◆ **What the exercise asks**: Each line of the data that mentions the string "part" needs to be identified and copied.
********
import Mathlib.Tactic.Ring
import Mathlib.Tactic.Linarith
import Mathlib.Data.Real.Basic
import Summits.HodgeConjecture.HodgeConjecture.Theorems.WeilClassTestFormatFourTwoSorted
import HarnessLib

/-!
# CONJECTURE N IN FORMAT (4,2), REAL CHARGES — `conjectureN_42` (hodge-weil ladder, GAPS G51b; part 4/4)

Prover 2, generation 13 (note `run/shared/lean/b2b/hodge-weil/b2b-hweil-pv2-g13/PRODUCT-FORMULA-G13.md`). THEOREM (`conjectureN_42`), in the
coordinates of `CONJECTURE-N.md` §1 (pv2-g9): for every real (4,2) configuration — E-roots `(A_e, u_e)`, `e = 1..4`, F-roots `(B_f, v_f)`, `f = 1,2` —
that is CENTRED (`ΣA = ΣB`, `Σu = Σv`), PURE (`P1: ΣA²u = ΣB²v`, `P2: ΣAu² = ΣBv²`, `P4: Σu³ = Σv³`) and PAIRWISE AMPLE at scale one
(`|u_e − v_f| ≤ A_e − B_f` for all `e, f`), the charge-0 class-test quantity satisfies
`G₀ = ½S_AS_u + S_Au² − 3S_{A²u²} + 3S_{u⁴} − (3/2)S_u² ≥ 0`.
Equivalently (pv2-g8's scale-free form) `J = Q₂ + ρ_max²Q₄ ≥ 0`: NO pure pairwise-ample corank-one determinantal design of format (4,2) passes the
charge-0 component `(V)₀` of the survival test strictly inside its ample range (door A in format (4,2), every `d`; cf. `SEED-OBSTRUCTION.md` §9,
`CHARGE-ZERO-LEMMA.md` §6, `CONJECTURE-N.md`, `CROSS-MAX-G10/G11.md`, `VERTEX-FORM-G12.md`). This file only removes the sorting hypothesis of
`conjectureN_42_sorted` (part 3) by the `S₄ × S₂` symmetry of the statement: three insertion steps and the F-swap, each leaf re-instantiating the
previous step with relabelled roots and identifying the two renderings of `G₀` by `ring`. Nothing here is a case of HC, a rung or a door edge (C22);
no statement of Markman's papers is used. New cell result ⇒ Summits/.
-/

set_option linter.dupNamespace false

namespace Summit.HodgeConjecture.HodgeConjecture.WeilClassTestFormatFourTwo

/-- Sorting step: `u₁ ≤ u₂ ≤ u₃`, `v₁ ≤ v₂`, `u₄` arbitrary. -/
theorem conjectureN_42_sorted3 (A₁ A₂ A₃ A₄ B₁ B₂ u₁ u₂ u₃ u₄ v₁ v₂ : ℝ)
    (hA : A₁ + A₂ + A₃ + A₄ = B₁ + B₂) (hC : u₁ + u₂ + u₃ + u₄ = v₁ + v₂)
    (hP1 : (A₁ ^ 2 * u₁ + A₂ ^ 2 * u₂ + A₃ ^ 2 * u₃ + A₄ ^ 2 * u₄) - (B₁ ^ 2 * v₁ + B₂ ^ 2 * v₂) = 0)
    (hP2 : (A₁ * u₁ ^ 2 + A₂ * u₂ ^ 2 + A₃ * u₃ ^ 2 + A₄ * u₄ ^ 2) - (B₁ * v₁ ^ 2 + B₂ * v₂ ^ 2) = 0)
    (hP4 : (u₁ ^ 3 + u₂ ^ 3 + u₃ ^ 3 + u₄ ^ 3) - (v₁ ^ 3 + v₂ ^ 3) = 0)
    (m₁₁ : |u₁ - v₁| ≤ A₁ - B₁) (m₂₁ : |u₂ - v₁| ≤ A₂ - B₁) (m₃₁ : |u₃ - v₁| ≤ A₃ - B₁) (m₄₁ : |u₄ - v₁| ≤ A₄ - B₁)
    (m₁₂ : |u₁ - v₂| ≤ A₁ - B₂) (m₂₂ : |u₂ - v₂| ≤ A₂ - B₂) (m₃₂ : |u₃ - v₂| ≤ A₃ - B₂) (m₄₂ : |u₄ - v₂| ≤ A₄ - B₂)
    (o₁₂ : u₁ ≤ u₂) (o₂₃ : u₂ ≤ u₃) (ov : v₁ ≤ v₂) :
    0 ≤ (1 / 2) * ((A₁ ^ 2 + A₂ ^ 2 + A₃ ^ 2 + A₄ ^ 2) - (B₁ ^ 2 + B₂ ^ 2)) * ((u₁ ^ 2 + u₂ ^ 2 + u₃ ^ 2 + u₄ ^ 2) - (v₁ ^ 2 + v₂ ^ 2))
        + ((A₁ * u₁ + A₂ * u₂ + A₃ * u₃ + A₄ * u₄) - (B₁ * v₁ + B₂ * v₂)) ^ 2
        - 3 * ((A₁ ^ 2 * u₁ ^ 2 + A₂ ^ 2 * u₂ ^ 2 + A₃ ^ 2 * u₃ ^ 2 + A₄ ^ 2 * u₄ ^ 2) - (B₁ ^ 2 * v₁ ^ 2 + B₂ ^ 2 * v₂ ^ 2))
      + (3 * ((u₁ ^ 4 + u₂ ^ 4 + u₃ ^ 4 + u₄ ^ 4) - (v₁ ^ 4 + v₂ ^ 4)) - (3 / 2) * ((u₁ ^ 2 + u₂ ^ 2 + u₃ ^ 2 + u₄ ^ 2) - (v₁ ^ 2 + v₂ ^ 2)) ^ 2) := by
  rcases le_total u₃ u₄ with o₃ | o₃
  · exact conjectureN_42_sorted A₁ A₂ A₃ A₄ B₁ B₂ u₁ u₂ u₃ u₄ v₁ v₂ hA hC hP1 hP2 hP4
      m₁₁ m₂₁ m₃₁ m₄₁ m₁₂ m₂₂ m₃₂ m₄₂ o₁₂ o₂₃ o₃ ov
  · rcases le_total u₂ u₄ with o₂ | o₂
    · exact (conjectureN_42_sorted A₁ A₂ A₄ A₃ B₁ B₂ u₁ u₂ u₄ u₃ v₁ v₂
        (by linarith) (by linarith) (by linarith [hP1]) (by linarith [hP2]) (by linarith [hP4])
        m₁₁ m₂₁ m₄₁ m₃₁ m₁₂ m₂₂ m₄₂ m₃₂ o₁₂ o₂ o₃ ov).trans_eq (by ring)
    · rcases le_total u₁ u₄ with o₁ | o₁
      · exact (conjectureN_42_sorted A₁ A₄ A₂ A₃ B₁ B₂ u₁ u₄ u₂ u₃ v₁ v₂
          (by linarith) (by linarith) (by linarith [hP1]) (by linarith [hP2]) (by linarith [hP4])
          m₁₁ m₄₁ m₂₁ m₃₁ m₁₂ m₄₂ m₂₂ m₃₂ o₁ o₂ o₂₃ ov).trans_eq (by ring)
      · exact (conjectureN_42_sorted A₄ A₁ A₂ A₃ B₁ B₂ u₄ u₁ u₂ u₃ v₁ v₂
          (by linarith) (by linarith) (by linarith [hP1]) (by linarith [hP2]) (by linarith [hP4])
          m₄₁ m₁₁ m₂₁ m₃₁ m₄₂ m₁₂ m₂₂ m₃₂ o₁ o₁₂ o₂₃ ov).trans_eq (by ring)

/-- Sorting step: `u₁ ≤ u₂`, `v₁ ≤ v₂`, `u₃, u₄` arbitrary. -/
theorem conjectureN_42_sorted2 (A₁ A₂ A₃ A₄ B₁ B₂ u₁ u₂ u₃ u₄ v₁ v₂ : ℝ)
    (hA : A₁ + A₂ + A₃ + A₄ = B₁ + B₂) (hC : u₁ + u₂ + u₃ + u₄ = v₁ + v₂)
    (hP1 : (A₁ ^ 2 * u₁ + A₂ ^ 2 * u₂ + A₃ ^ 2 * u₃ + A₄ ^ 2 * u₄) - (B₁ ^ 2 * v₁ + B₂ ^ 2 * v₂) = 0)
    (hP2 : (A₁ * u₁ ^ 2 + A₂ * u₂ ^ 2 + A₃ * u₃ ^ 2 + A₄ * u₄ ^ 2) - (B₁ * v₁ ^ 2 + B₂ * v₂ ^ 2) = 0)
    (hP4 : (u₁ ^ 3 + u₂ ^ 3 + u₃ ^ 3 + u₄ ^ 3) - (v₁ ^ 3 + v₂ ^ 3) = 0)
    (m₁₁ : |u₁ - v₁| ≤ A₁ - B₁) (m₂₁ : |u₂ - v₁| ≤ A₂ - B₁) (m₃₁ : |u₃ - v₁| ≤ A₃ - B₁) (m₄₁ : |u₄ - v₁| ≤ A₄ - B₁)
    (m₁₂ : |u₁ - v₂| ≤ A₁ - B₂) (m₂₂ : |u₂ - v₂| ≤ A₂ - B₂) (m₃₂ : |u₃ - v₂| ≤ A₃ - B₂) (m₄₂ : |u₄ - v₂| ≤ A₄ - B₂)
    (o₁₂ : u₁ ≤ u₂) (ov : v₁ ≤ v₂) :
    0 ≤ (1 / 2) * ((A₁ ^ 2 + A₂ ^ 2 + A₃ ^ 2 + A₄ ^ 2) - (B₁ ^ 2 + B₂ ^ 2)) * ((u₁ ^ 2 + u₂ ^ 2 + u₃ ^ 2 + u₄ ^ 2) - (v₁ ^ 2 + v₂ ^ 2))
        + ((A₁ * u₁ + A₂ * u₂ + A₃ * u₃ + A₄ * u₄) - (B₁ * v₁ + B₂ * v₂)) ^ 2
        - 3 * ((A₁ ^ 2 * u₁ ^ 2 + A₂ ^ 2 * u₂ ^ 2 + A₃ ^ 2 * u₃ ^ 2 + A₄ ^ 2 * u₄ ^ 2) - (B₁ ^ 2 * v₁ ^ 2 + B₂ ^ 2 * v₂ ^ 2))
      + (3 * ((u₁ ^ 4 + u₂ ^ 4 + u₃ ^ 4 + u₄ ^ 4) - (v₁ ^ 4 + v₂ ^ 4)) - (3 / 2) * ((u₁ ^ 2 + u₂ ^ 2 + u₃ ^ 2 + u₄ ^ 2) - (v₁ ^ 2 + v₂ ^ 2)) ^ 2) := by
  rcases le_total u₂ u₃ with o₂ | o₂
  · exact conjectureN_42_sorted3 A₁ A₂ A₃ A₄ B₁ B₂ u₁ u₂ u₃ u₄ v₁ v₂ hA hC hP1 hP2 hP4
      m₁₁ m₂₁ m₃₁ m₄₁ m₁₂ m₂₂ m₃₂ m₄₂ o₁₂ o₂ ov
  · rcases le_total u₁ u₃ with o₁ | o₁
    · exact (conjectureN_42_sorted3 A₁ A₃ A₂ A₄ B₁ B₂ u₁ u₃ u₂ u₄ v₁ v₂
        (by linarith) (by linarith) (by linarith [hP1]) (by linarith [hP2]) (by linarith [hP4])
        m₁₁ m₃₁ m₂₁ m₄₁ m₁₂ m₃₂ m₂₂ m₄₂ o₁ o₂ ov).trans_eq (by ring)
    · exact (conjectureN_42_sorted3 A₃ A₁ A₂ A₄ B₁ B₂ u₃ u₁ u₂ u₄ v₁ v₂
        (by linarith) (by linarith) (by linarith [hP1]) (by linarith [hP2]) (by linarith [hP4])
        m₃₁ m₁₁ m₂₁ m₄₁ m₃₂ m₁₂ m₂₂ m₄₂ o₁ o₁₂ ov).trans_eq (by ring)

/-- Sorting step: `v₁ ≤ v₂`, E-charges arbitrary. -/
theorem conjectureN_42_vsorted (A₁ A₂ A₃ A₄ B₁ B₂ u₁ u₂ u₃ u₄ v₁ v₂ : ℝ)
    (hA : A₁ + A₂ + A₃ + A₄ = B₁ + B₂) (hC : u₁ + u₂ + u₃ + u₄ = v₁ + v₂)
    (hP1 : (A₁ ^ 2 * u₁ + A₂ ^ 2 * u₂ + A₃ ^ 2 * u₃ + A₄ ^ 2 * u₄) - (B₁ ^ 2 * v₁ + B₂ ^ 2 * v₂) = 0)
    (hP2 : (A₁ * u₁ ^ 2 + A₂ * u₂ ^ 2 + A₃ * u₃ ^ 2 + A₄ * u₄ ^ 2) - (B₁ * v₁ ^ 2 + B₂ * v₂ ^ 2) = 0)
    (hP4 : (u₁ ^ 3 + u₂ ^ 3 + u₃ ^ 3 + u₄ ^ 3) - (v₁ ^ 3 + v₂ ^ 3) = 0)
    (m₁₁ : |u₁ - v₁| ≤ A₁ - B₁) (m₂₁ : |u₂ - v₁| ≤ A₂ - B₁) (m₃₁ : |u₃ - v₁| ≤ A₃ - B₁) (m₄₁ : |u₄ - v₁| ≤ A₄ - B₁)
    (m₁₂ : |u₁ - v₂| ≤ A₁ - B₂) (m₂₂ : |u₂ - v₂| ≤ A₂ - B₂) (m₃₂ : |u₃ - v₂| ≤ A₃ - B₂) (m₄₂ : |u₄ - v₂| ≤ A₄ - B₂)
    (ov : v₁ ≤ v₂) :
    0 ≤ (1 / 2) * ((A₁ ^ 2 + A₂ ^ 2 + A₃ ^ 2 + A₄ ^ 2) - (B₁ ^ 2 + B₂ ^ 2)) * ((u₁ ^ 2 + u₂ ^ 2 + u₃ ^ 2 + u₄ ^ 2) - (v₁ ^ 2 + v₂ ^ 2))
        + ((A₁ * u₁ + A₂ * u₂ + A₃ * u₃ + A₄ * u₄) - (B₁ * v₁ + B₂ * v₂)) ^ 2
        - 3 * ((A₁ ^ 2 * u₁ ^ 2 + A₂ ^ 2 * u₂ ^ 2 + A₃ ^ 2 * u₃ ^ 2 + A₄ ^ 2 * u₄ ^ 2) - (B₁ ^ 2 * v₁ ^ 2 + B₂ ^ 2 * v₂ ^ 2))
      + (3 * ((u₁ ^ 4 + u₂ ^ 4 + u₃ ^ 4 + u₄ ^ 4) - (v₁ ^ 4 + v₂ ^ 4)) - (3 / 2) * ((u₁ ^ 2 + u₂ ^ 2 + u₃ ^ 2 + u₄ ^ 2) - (v₁ ^ 2 + v₂ ^ 2)) ^ 2) := by
  rcases le_total u₁ u₂ with o₁ | o₁
  · exact conjectureN_42_sorted2 A₁ A₂ A₃ A₄ B₁ B₂ u₁ u₂ u₃ u₄ v₁ v₂ hA hC hP1 hP2 hP4
      m₁₁ m₂₁ m₃₁ m₄₁ m₁₂ m₂₂ m₃₂ m₄₂ o₁ ov
  · exact (conjectureN_42_sorted2 A₂ A₁ A₃ A₄ B₁ B₂ u₂ u₁ u₃ u₄ v₁ v₂
      (by linarith) (by linarith) (by linarith [hP1]) (by linarith [hP2]) (by linarith [hP4])
      m₂₁ m₁₁ m₃₁ m₄₁ m₂₂ m₁₂ m₃₂ m₄₂ o₁ ov).trans_eq (by ring)

/-- **CONJECTURE N IN FORMAT (4,2) (real charges).** Centred + pure (P1, P2, P4) + pairwise ample ⇒ `G₀ = Q₂ + Q₄ ≥ 0`. -/
theorem conjectureN_42 (A₁ A₂ A₃ A₄ B₁ B₂ u₁ u₂ u₃ u₄ v₁ v₂ : ℝ)
    (hA : A₁ + A₂ + A₃ + A₄ = B₁ + B₂) (hC : u₁ + u₂ + u₃ + u₄ = v₁ + v₂)
    (hP1 : (A₁ ^ 2 * u₁ + A₂ ^ 2 * u₂ + A₃ ^ 2 * u₃ + A₄ ^ 2 * u₄) - (B₁ ^ 2 * v₁ + B₂ ^ 2 * v₂) = 0)
    (hP2 : (A₁ * u₁ ^ 2 + A₂ * u₂ ^ 2 + A₃ * u₃ ^ 2 + A₄ * u₄ ^ 2) - (B₁ * v₁ ^ 2 + B₂ * v₂ ^ 2) = 0)
    (hP4 : (u₁ ^ 3 + u₂ ^ 3 + u₃ ^ 3 + u₄ ^ 3) - (v₁ ^ 3 + v₂ ^ 3) = 0)
    (m₁₁ : |u₁ - v₁| ≤ A₁ - B₁) (m₂₁ : |u₂ - v₁| ≤ A₂ - B₁) (m₃₁ : |u₃ - v₁| ≤ A₃ - B₁) (m₄₁ : |u₄ - v₁| ≤ A₄ - B₁)
    (m₁₂ : |u₁ - v₂| ≤ A₁ - B₂) (m₂₂ : |u₂ - v₂| ≤ A₂ - B₂) (m₃₂ : |u₃ - v₂| ≤ A₃ - B₂) (m₄₂ : |u₄ - v₂| ≤ A₄ - B₂) :
    0 ≤ (1 / 2) * ((A₁ ^ 2 + A₂ ^ 2 + A₃ ^ 2 + A₄ ^ 2) - (B₁ ^ 2 + B₂ ^ 2)) * ((u₁ ^ 2 + u₂ ^ 2 + u₃ ^ 2 + u₄ ^ 2) - (v₁ ^ 2 + v₂ ^ 2))
        + ((A₁ * u₁ + A₂ * u₂ + A₃ * u₃ + A₄ * u₄) - (B₁ * v₁ + B₂ * v₂)) ^ 2
        - 3 * ((A₁ ^ 2 * u₁ ^ 2 + A₂ ^ 2 * u₂ ^ 2 + A₃ ^ 2 * u₃ ^ 2 + A₄ ^ 2 * u₄ ^ 2) - (B₁ ^ 2 * v₁ ^ 2 + B₂ ^ 2 * v₂ ^ 2))
      + (3 * ((u₁ ^ 4 + u₂ ^ 4 + u₃ ^ 4 + u₄ ^ 4) - (v₁ ^ 4 + v₂ ^ 4)) - (3 / 2) * ((u₁ ^ 2 + u₂ ^ 2 + u₃ ^ 2 + u₄ ^ 2) - (v₁ ^ 2 + v₂ ^ 2)) ^ 2) := by
  rcases le_total v₁ v₂ with ov | ov
  · exact conjectureN_42_vsorted A₁ A₂ A₃ A₄ B₁ B₂ u₁ u₂ u₃ u₄ v₁ v₂ hA hC hP1 hP2 hP4
      m₁₁ m₂₁ m₃₁ m₄₁ m₁₂ m₂₂ m₃₂ m₄₂ ov
  · exact (conjectureN_42_vsorted A₁ A₂ A₃ A₄ B₂ B₁ u₁ u₂ u₃ u₄ v₂ v₁
      (by linarith) (by linarith) (by linarith [hP1]) (by linarith [hP2]) (by linarith [hP4])
      m₁₂ m₂₂ m₃₂ m₄₂ m₁₁ m₂₁ m₃₁ m₄₁ ov).trans_eq (by ring)

end Summit.HodgeConjecture.HodgeConjecture.WeilClassTestFormatFourTwo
********
◆ **Solution for this task**:
# CONJECTURE N IN FORMAT (4,2), REAL CHARGES — `conjectureN_42` (hodge-weil ladder, GAPS G51b; part 4/4)
`conjectureN_42_sorted` (part 3) by the `S₄ × S₂` symmetry of the statement: three insertion steps and the F-swap, each leaf re-instantiating the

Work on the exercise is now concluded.